───── Records to process
import Summits.QuantumFields.BalabanUV.T4Continuum.Support.NE7PairTransport
import HarnessLib

/-!
# NE7PairChartCorners — CORNER CONSISTENCY AND SITE-CLOSENESS OF A PINNED PAIR-CHART FAMILY (F318): for a family of unitary site gauges `g ζ`
# pinned at the block corners (`g ζ (M•ζ) = 1`) with pair defect `≤ η_ch` on the radius-`M` cube around `M•ζ`, and corner-segment data
# `‖U′(Γ) − U_s(Γ)‖ ≤ S` on every top corner segment: (i) `‖g ζ (M•(ζ+σ)) − 1‖ ≤ d·(Mη_ch + S)` for `σ ∈ {−1,0,1}^d`; (ii) two charts whose cubes
# both contain a site `x` agree there up to `τ_cc = 2d(Mη_ch + S) + 2dMη_ch`

Cell `pub-balaban`, sub-cell t4, lineage `b2b-balaban-t4-ne7-p1` (CRUX PROVER NE7 #1 = OWNER of row NE7), gen 94; memo
`t4/b2b-balaban-t4-ne7-p1-g94/PAIR-REP-ROAD.md` §4.  File 4 of the road to the PAIR RESIDUAL SUP-REPRESENTATIVE; over F316 `NE7PairTransport` (corner consistency along
one segment; transport across a box).  (i) walks from `M•ζ` to `M•(ζ+σ)` one coordinate at a time inside the cube (each axis step is F316's forward or backward
corner letter); (ii) walks from the FLOOR CORNER `M•⌊x∕M⌋` (a corner of both cubes, within `{−1,0,1}^d` of both indices) to `x` inside the intersection of the two cubes
(F316's box transport with both charts good there).  These two numbers (`δ_c`, `τ_cc`) are the only geometric inputs of the gluing induction (F320).
WHAT ([folklore]; 0 def, 0 sorry; any C⋆-algebra, any `d`): `norm_corner_family_le` (i), `floorCorner_mem` (the floor corner is adjacent to every cube containing `x`),
`norm_chart_sub_chart_le` (ii).
HONEST FRAMING: bookkeeping; the family and the segment datum `S` are HYPOTHESES (supplied for d = 4 by F317 `NE7PairCubeChart.exists_pair_chart_family` and by the
tree's `NE7IteratedAverageSegment.norm_cavgIter_sub_seg_le_top` at a pair with equal top averages); nothing of Bałaban's asserted; hleaves NOT discharged; NE7 NOT
PROVED; spine 0∕9; finite T⁴ rung (B)+1 — NOT infinite volume, NOT mass gap, NOT `BetaPertH`, NOT Clay.  Axioms ⊆ {propext, Classical.choice, Quot.sound}.
-/

set_option autoImplicit false

open NormedSpace
open scoped BigOperators

namespace Summit.QuantumFields.BalabanUV.T4Continuum.NE7PairChartCorners

open Literature.MathematicalPhysics.QuantumFieldTheory.Balaban1983to89
open MatrixLog B7Prop1Explicit B7Prop2Explicit UnitaryRootInterpolation UnitaryGeodesic NE7PairGlueStep NE7PairTransport

noncomputable section

variable {𝔸 : Type*} [CStarAlgebra 𝔸] [Nontrivial 𝔸] {d : ℕ}

/-! ## §1 Corner consistency of one pinned chart -/

/-- **CORNER CONSISTENCY OF A PINNED CHART**: `g` unitary with `g(M•ζ) = 1`, pair defect `≤ η` on every bond `⟨y, y + e_κ⟩` with `|y − M•ζ|_∞ ≤ M`, and the
corner-segment data `‖U′(M•ξ; [·, · + Me_i]) − U_s(M•ξ; [·, · + Me_i])‖ ≤ S` at every integer corner `ξ`: then for every `σ ∈ {−1,0,1}^d`,
`‖g(M•(ζ + σ)) − 1‖ ≤ d·(Mη + S)`. [folklore] -/
theorem norm_corner_family_le {Us U' : Site d → Fin d → 𝔸ˣ} (hUs : ∀ x μ, Us x μ ∈ unitaryUnits 𝔸) (hU' : ∀ x μ, U' x μ ∈ unitaryUnits 𝔸)
    {g : Site d → 𝔸ˣ} (hg : ∀ x, g x ∈ unitaryUnits 𝔸) {M : ℕ} {ζ : Site d} (hpin : g ((M : ℤ) • ζ) = 1) {η S : ℝ} (hη : 0 ≤ η) (hS0 : 0 ≤ S)
    (herr : ∀ (y : Site d) (κ : Fin d), (∀ i, |y i - (M : ℤ) * ζ i| ≤ (M : ℤ)) →
      ‖(((Us y κ)⁻¹ * gaugeAct g U' y κ : 𝔸ˣ) : 𝔸) - 1‖ ≤ η)
    (hS : ∀ (ξ : Site d) (i : Fin d),
      ‖((hol U' ((M : ℤ) • ξ) (seg i (M : ℤ)) : 𝔸ˣ) : 𝔸) - ((hol Us ((M : ℤ) • ξ) (seg i (M : ℤ)) : 𝔸ˣ) : 𝔸)‖ ≤ S)
    {σ : Site d} (hσ : ∀ i, σ i = -1 ∨ σ i = 0 ∨ σ i = 1) :
    ‖(((g ((M : ℤ) • (ζ + σ))) : 𝔸ˣ) : 𝔸) - 1‖ ≤ (d : ℝ) * ((M : ℝ) * η + S) := by
  classical
  -- the partially moved corner index
  let r : Finset (Fin d) → Site d := fun T i => if i ∈ T then ζ i + σ i else ζ i
  have hr_cube : ∀ (T : Finset (Fin d)) (i : Fin d), |(M : ℤ) * r T i - (M : ℤ) * ζ i| ≤ (M : ℤ) := by
    intro T i
    have hM0 : (0 : ℤ) ≤ M := Int.natCast_nonneg M
    simp only [r]
    split_ifs
    · rcases hσ i with h | h | h <;> · rw [h]; rw [abs_le]; constructor <;> nlinarith
    · simp [hM0]
  have key : ∀ T : Finset (Fin d), ‖(((g ((M : ℤ) • r T)) : 𝔸ˣ) : 𝔸) - 1‖ ≤ (T.card : ℝ) * ((M : ℝ) * η + S) := by
    intro T
    induction T using Finset.induction_on with
    | empty =>
        have : r ∅ = ζ := by funext i; simp [r]
        rw [this, hpin]; simp
    | insert i T hiT ih =>
        have hstep_nonneg : 0 ≤ (M : ℝ) * η + S := by positivity
        rw [Finset.card_insert_of_notMem hiT]
        -- the new corner differs from the old one by `M σ_i e_i`
        have hnext : (M : ℤ) • r (insert i T) = (M : ℤ) • r T + ((M : ℤ) * σ i) • e i := by
          funext j
          simp only [r, Finset.mem_insert, Pi.add_apply, Pi.smul_apply, e_apply, smul_eq_mul]
          by_cases hji : j = i
          · subst hji; simp [hiT]; ring
          · simp [hji]
        -- goodness on the two candidate segments (upward from the old corner, or upward from the new lower corner)
        have hseg_up : σ i = 1 → ∀ j : ℕ, j < M →
            ‖(((Us ((M : ℤ) • r T + (j : ℤ) • e i) i)⁻¹ * gaugeAct g U' ((M : ℤ) • r T + (j : ℤ) • e i) i : 𝔸ˣ) : 𝔸) - 1‖ ≤ η := by
          intro hσi j hj
          refine herr _ i (fun l => ?_)
          simp only [Pi.add_apply, Pi.smul_apply, e_apply, smul_eq_mul]
          by_cases hl : l = i
          · subst hl
            simp only [if_true, mul_one, r, hiT, if_false]
            have hj' : (j : ℤ) < M := by exact_mod_cast hj
            rw [abs_le]; constructor <;> linarith
          · simp only [if_neg hl, mul_zero, add_zero]; exact hr_cube T l
        have hseg_down : σ i = -1 → ∀ j : ℕ, j < M →
            ‖(((Us ((M : ℤ) • r (insert i T) + (j : ℤ) • e i) i)⁻¹ * gaugeAct g U' ((M : ℤ) • r (insert i T) + (j : ℤ) • e i) i : 𝔸ˣ) : 𝔸) - 1‖ ≤ η := by
          intro hσi j hj
          refine herr _ i (fun l => ?_)
          rw [hnext]
          simp only [Pi.add_apply, Pi.smul_apply, e_apply, smul_eq_mul]
          by_cases hl : l = i
          · subst hl
            simp only [if_true, mul_one, r, hiT, if_false, hσi]
            have hj' : (j : ℤ) < M := by exact_mod_cast hj
            rw [abs_le]; constructor <;> linarith
          · simp only [if_neg hl, mul_zero, add_zero]; exact hr_cube T l
        rcases hσ i with h1 | h0 | h1
        · -- downward: the new corner is the LOWER end of a segment ending at the old corner
          have hup : (M : ℤ) • r (insert i T) + (M : ℤ) • e i = (M : ℤ) • r T := by
            rw [hnext, h1, add_assoc, ← add_smul]; simp
          have h := norm_corner_le_succ hUs hU' hg ((M : ℤ) • r (insert i T)) i M (hseg_down h1) (hS (r (insert i T)) i)
          rw [hup] at h
          calc _ ≤ ‖(((g ((M : ℤ) • r T)) : 𝔸ˣ) : 𝔸) - 1‖ + (M : ℝ) * η + S := h
            _ ≤ (T.card : ℝ) * ((M : ℝ) * η + S) + ((M : ℝ) * η + S) := by linarith [ih]
            _ = _ := by push_cast; ring
        · -- no move
          have hsame : (M : ℤ) • r (insert i T) = (M : ℤ) • r T := by rw [hnext, h0]; simp
          rw [hsame]
          calc _ ≤ (T.card : ℝ) * ((M : ℝ) * η + S) := ih
            _ ≤ _ := by push_cast; nlinarith
        · -- upward
          have hup : (M : ℤ) • r T + (M : ℤ) • e i = (M : ℤ) • r (insert i T) := by rw [hnext, h1, mul_one]
          have h := norm_corner_succ_le hUs hU' hg ((M : ℤ) • r T) i M (hseg_up h1) (hS (r T) i)
          rw [hup] at h
          calc _ ≤ ‖(((g ((M : ℤ) • r T)) : 𝔸ˣ) : 𝔸) - 1‖ + (M : ℝ) * η + S := h
            _ ≤ (T.card : ℝ) * ((M : ℝ) * η + S) + ((M : ℝ) * η + S) := by linarith [ih]
            _ = _ := by push_cast; ring
  have hfin : r Finset.univ = ζ + σ := by funext i; simp [r]
  have h := key Finset.univ
  rw [hfin, Finset.card_univ, Fintype.card_fin] at h
  exact h

/-! ## §2 The floor corner of a site and the closeness of two charts at a common site -/

/-- **THE FLOOR CORNER IS ADJACENT**: if `|x − M•ζ|_∞ ≤ M` (`M ≥ 1`) then the floor index `⌊x∕M⌋` is within `{−1,0,1}^d` of `ζ`, and
`M⌊x_i∕M⌋ ≤ x_i < M⌊x_i∕M⌋ + M`. [folklore] -/
theorem floorCorner_adjacent {M : ℕ} (hM : 1 ≤ M) {x ζ : Site d} (hx : ∀ i, |x i - (M : ℤ) * ζ i| ≤ (M : ℤ)) (i : Fin d) :
    (x i / (M : ℤ) - ζ i = -1 ∨ x i / (M : ℤ) - ζ i = 0 ∨ x i / (M : ℤ) - ζ i = 1) ∧
      (M : ℤ) * (x i / (M : ℤ)) ≤ x i ∧ x i < (M : ℤ) * (x i / (M : ℤ)) + M := by
  have hM0 : (0 : ℤ) < M := by exact_mod_cast hM
  have hlo : (M : ℤ) * (x i / (M : ℤ)) ≤ x i := Int.mul_ediv_self_le (by omega)
  have hhi : x i < (M : ℤ) * (x i / (M : ℤ)) + M := by
    have := Int.lt_mul_ediv_self_add hM0 (x := x i)
    linarith
  have hxi := hx i
  rw [abs_le] at hxi
  refine ⟨?_, hlo, hhi⟩
  -- `M(q − ζ) ∈ (−2M, 2M)` forces `q − ζ ∈ {−1,0,1}`
  have h1 : (M : ℤ) * (x i / (M : ℤ) - ζ i) < 2 * M := by nlinarith
  have h2 : -(2 * (M : ℤ)) < (M : ℤ) * (x i / (M : ℤ) - ζ i) := by nlinarith
  have h3 : x i / (M : ℤ) - ζ i < 2 := by
    by_contra h; push Not at h; nlinarith
  have h4 : -2 < x i / (M : ℤ) - ζ i := by
    by_contra h; push Not at h; nlinarith
  omega

/-- **TWO CHARTS AT A COMMON SITE**: a pinned chart family (`g ζ (M•ζ) = 1`, pair defect `≤ η` on the radius-`M` cube around `M•ζ`, all ζ) with corner-segment
data `S`: if `x` lies in the cubes of both `ζ` and `ζ′`, then `‖g ζ x − g ζ′ x‖ ≤ 2d(Mη + S) + 2dMη`. [folklore] -/
theorem norm_chart_sub_chart_le {Us U' : Site d → Fin d → 𝔸ˣ} (hUs : ∀ x μ, Us x μ ∈ unitaryUnits 𝔸) (hU' : ∀ x μ, U' x μ ∈ unitaryUnits 𝔸)
    {g : Site d → Site d → 𝔸ˣ} (hg : ∀ ζ x, g ζ x ∈ unitaryUnits 𝔸) {M : ℕ} (hM : 1 ≤ M) (hpin : ∀ ζ, g ζ ((M : ℤ) • ζ) = 1)
    {η S : ℝ} (hη : 0 ≤ η) (hS0 : 0 ≤ S)
    (herr : ∀ (ζ y : Site d) (κ : Fin d), (∀ i, |y i - (M : ℤ) * ζ i| ≤ (M : ℤ)) →
      ‖(((Us y κ)⁻¹ * gaugeAct (g ζ) U' y κ : 𝔸ˣ) : 𝔸) - 1‖ ≤ η)
    (hS : ∀ (ξ : Site d) (i : Fin d),
      ‖((hol U' ((M : ℤ) • ξ) (seg i (M : ℤ)) : 𝔸ˣ) : 𝔸) - ((hol Us ((M : ℤ) • ξ) (seg i (M : ℤ)) : 𝔸ˣ) : 𝔸)‖ ≤ S)
    {ζ ζ' x : Site d} (hxζ : ∀ i, |x i - (M : ℤ) * ζ i| ≤ (M : ℤ)) (hxζ' : ∀ i, |x i - (M : ℤ) * ζ' i| ≤ (M : ℤ)) :
    ‖((g ζ x : 𝔸ˣ) : 𝔸) - ((g ζ' x : 𝔸ˣ) : 𝔸)‖ ≤ 2 * ((d : ℝ) * ((M : ℝ) * η + S)) + 2 * (d : ℝ) * (M : ℝ) * η := by
  -- the floor corner
  let q : Site d := fun i => x i / (M : ℤ)
  have hq := fun i => floorCorner_adjacent hM hxζ i
  have hq' := fun i => floorCorner_adjacent hM hxζ' i
  -- both charts are within `δ_c` of `1` at `M•q`
  have hσ : ∀ i, (q - ζ) i = -1 ∨ (q - ζ) i = 0 ∨ (q - ζ) i = 1 := fun i => (hq i).1
  have hσ' : ∀ i, (q - ζ') i = -1 ∨ (q - ζ') i = 0 ∨ (q - ζ') i = 1 := fun i => (hq' i).1
  have hc : ‖(((g ζ ((M : ℤ) • q)) : 𝔸ˣ) : 𝔸) - 1‖ ≤ (d : ℝ) * ((M : ℝ) * η + S) := by
    have h := norm_corner_family_le hUs hU' (hg ζ) (hpin ζ) hη hS0 (herr ζ) hS hσ
    rwa [add_sub_cancel] at h
  have hc' : ‖(((g ζ' ((M : ℤ) • q)) : 𝔸ˣ) : 𝔸) - 1‖ ≤ (d : ℝ) * ((M : ℝ) * η + S) := by
    have h := norm_corner_family_le hUs hU' (hg ζ') (hpin ζ') hη hS0 (herr ζ') hS hσ'
    rwa [add_sub_cancel] at h
  -- transport from the corner `M•q` to `x` inside the box `M•q ≤ · ≤ x` (contained in both cubes)
  have hbox := norm_ratio_box_le hUs hU' (u := g ζ') (v := g ζ) (hg ζ') (hg ζ) (lo := (M : ℤ) • q) (hi := x) (ηu := η) (ηv := η)
    (fun y μ hlo hhi => by
      have hyζ : ∀ ξ : Site d, (∀ i, (q - ξ) i = -1 ∨ (q - ξ) i = 0 ∨ (q - ξ) i = 1) → (∀ i, |x i - (M : ℤ) * ξ i| ≤ (M : ℤ)) →
          ∀ i, |y i - (M : ℤ) * ξ i| ≤ (M : ℤ) := by
        intro ξ hξ hxξ i
        have h1 := hlo i
        have h2 := hhi i
        simp only [Pi.smul_apply, smul_eq_mul] at h1
        have h2' : y i ≤ x i := by
          have := h2; simp only [Pi.add_apply, e_apply] at this
          split_ifs at this <;> linarith
        have hx' := hxξ i; rw [abs_le] at hx'
        have hM0 : (0 : ℤ) ≤ M := Int.natCast_nonneg M
        rw [abs_le]; constructor
        · rcases hξ i with h | h | h <;> · simp only [Pi.sub_apply] at h; nlinarith
        · linarith
      exact ⟨herr ζ' y μ (hyζ ζ' hσ' hxζ'), herr ζ y μ (hyζ ζ hσ hxζ)⟩)
    (p := (M : ℤ) • q) (q := x)
    (fun i => ⟨le_rfl, by simp only [Pi.smul_apply, smul_eq_mul]; exact (hq i).2.1⟩)
    (fun i => ⟨by simp only [Pi.smul_apply, smul_eq_mul]; exact (hq i).2.1, le_rfl⟩)
  -- the ratio at the corner and the path length
  have hstart : ‖((g ζ ((M : ℤ) • q) * (g ζ' ((M : ℤ) • q))⁻¹ : 𝔸ˣ) : 𝔸) - 1‖ ≤ 2 * ((d : ℝ) * ((M : ℝ) * η + S)) := by
    rw [norm_mul_inv_sub_one (hg ζ' _)]
    calc _ = ‖(((g ζ ((M : ℤ) • q) : 𝔸ˣ) : 𝔸) - 1) + (1 - ((g ζ' ((M : ℤ) • q) : 𝔸ˣ) : 𝔸))‖ := by rw [sub_add_sub_cancel]
      _ ≤ ‖((g ζ ((M : ℤ) • q) : 𝔸ˣ) : 𝔸) - 1‖ + ‖1 - ((g ζ' ((M : ℤ) • q) : 𝔸ˣ) : 𝔸)‖ := norm_add_le _ _
      _ ≤ _ := by rw [norm_sub_rev (1 : 𝔸)]; linarith
  have hlen : (∑ i, (|x i - ((M : ℤ) • q) i| : ℝ)) ≤ (d : ℝ) * (M : ℝ) := by
    have hterm : ∀ i, (|x i - ((M : ℤ) • q) i| : ℝ) ≤ (M : ℝ) := by
      intro i
      have h1 := (hq i).2.1; have h2 := (hq i).2.2
      simp only [Pi.smul_apply, smul_eq_mul]
      rw [abs_le]; constructor
      · have : ((M : ℤ) : ℝ) * ((x i / (M : ℤ) : ℤ) : ℝ) ≤ (x i : ℝ) := by exact_mod_cast h1
        push_cast at this ⊢; linarith
      · have : ((x i : ℤ) : ℝ) < ((M : ℤ) : ℝ) * ((x i / (M : ℤ) : ℤ) : ℝ) + (M : ℝ) := by exact_mod_cast h2
        push_cast at this ⊢; linarith
    calc (∑ i, (|x i - ((M : ℤ) • q) i| : ℝ)) ≤ ∑ _i : Fin d, (M : ℝ) := Finset.sum_le_sum fun i _ => hterm i
      _ = (d : ℝ) * M := by simp
  rw [← norm_mul_inv_sub_one (hg ζ' x)]
  have hηη : 0 ≤ η + η := by linarith
  calc _ ≤ ‖((g ζ ((M : ℤ) • q) * (g ζ' ((M : ℤ) • q))⁻¹ : 𝔸ˣ) : 𝔸) - 1‖ + (∑ i, (|x i - ((M : ℤ) • q) i| : ℝ)) * (η + η) := hbox
    _ ≤ 2 * ((d : ℝ) * ((M : ℝ) * η + S)) + ((d : ℝ) * (M : ℝ)) * (η + η) := by
        have := mul_le_mul_of_nonneg_right hlen hηη; linarith
    _ = _ := by ring

end

end Summit.QuantumFields.BalabanUV.T4Continuum.NE7PairChartCorners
──────────
• _Work task_
Exactly the lines above from the one with "have hq' := fun" to the one with "have h1 := hlo i", both included, are to be quoted; leave the rest out.

• _Exercise answer_
  have hq' := fun i => floorCorner_adjacent hM hxζ' i
  -- both charts are within `δ_c` of `1` at `M•q`
  have hσ : ∀ i, (q - ζ) i = -1 ∨ (q - ζ) i = 0 ∨ (q - ζ) i = 1 := fun i => (hq i).1
  have hσ' : ∀ i, (q - ζ') i = -1 ∨ (q - ζ') i = 0 ∨ (q - ζ') i = 1 := fun i => (hq' i).1
  have hc : ‖(((g ζ ((M : ℤ) • q)) : 𝔸ˣ) : 𝔸) - 1‖ ≤ (d : ℝ) * ((M : ℝ) * η + S) := by
    have h := norm_corner_family_le hUs hU' (hg ζ) (hpin ζ) hη hS0 (herr ζ) hS hσ
    rwa [add_sub_cancel] at h
  have hc' : ‖(((g ζ' ((M : ℤ) • q)) : 𝔸ˣ) : 𝔸) - 1‖ ≤ (d : ℝ) * ((M : ℝ) * η + S) := by
    have h := norm_corner_family_le hUs hU' (hg ζ') (hpin ζ') hη hS0 (herr ζ') hS hσ'
    rwa [add_sub_cancel] at h
  -- transport from the corner `M•q` to `x` inside the box `M•q ≤ · ≤ x` (contained in both cubes)
  have hbox := norm_ratio_box_le hUs hU' (u := g ζ') (v := g ζ) (hg ζ') (hg ζ) (lo := (M : ℤ) • q) (hi := x) (ηu := η) (ηv := η)
    (fun y μ hlo hhi => by
      have hyζ : ∀ ξ : Site d, (∀ i, (q - ξ) i = -1 ∨ (q - ξ) i = 0 ∨ (q - ξ) i = 1) → (∀ i, |x i - (M : ℤ) * ξ i| ≤ (M : ℤ)) →
          ∀ i, |y i - (M : ℤ) * ξ i| ≤ (M : ℤ) := by
        intro ξ hξ hxξ i
        have h1 := hlo i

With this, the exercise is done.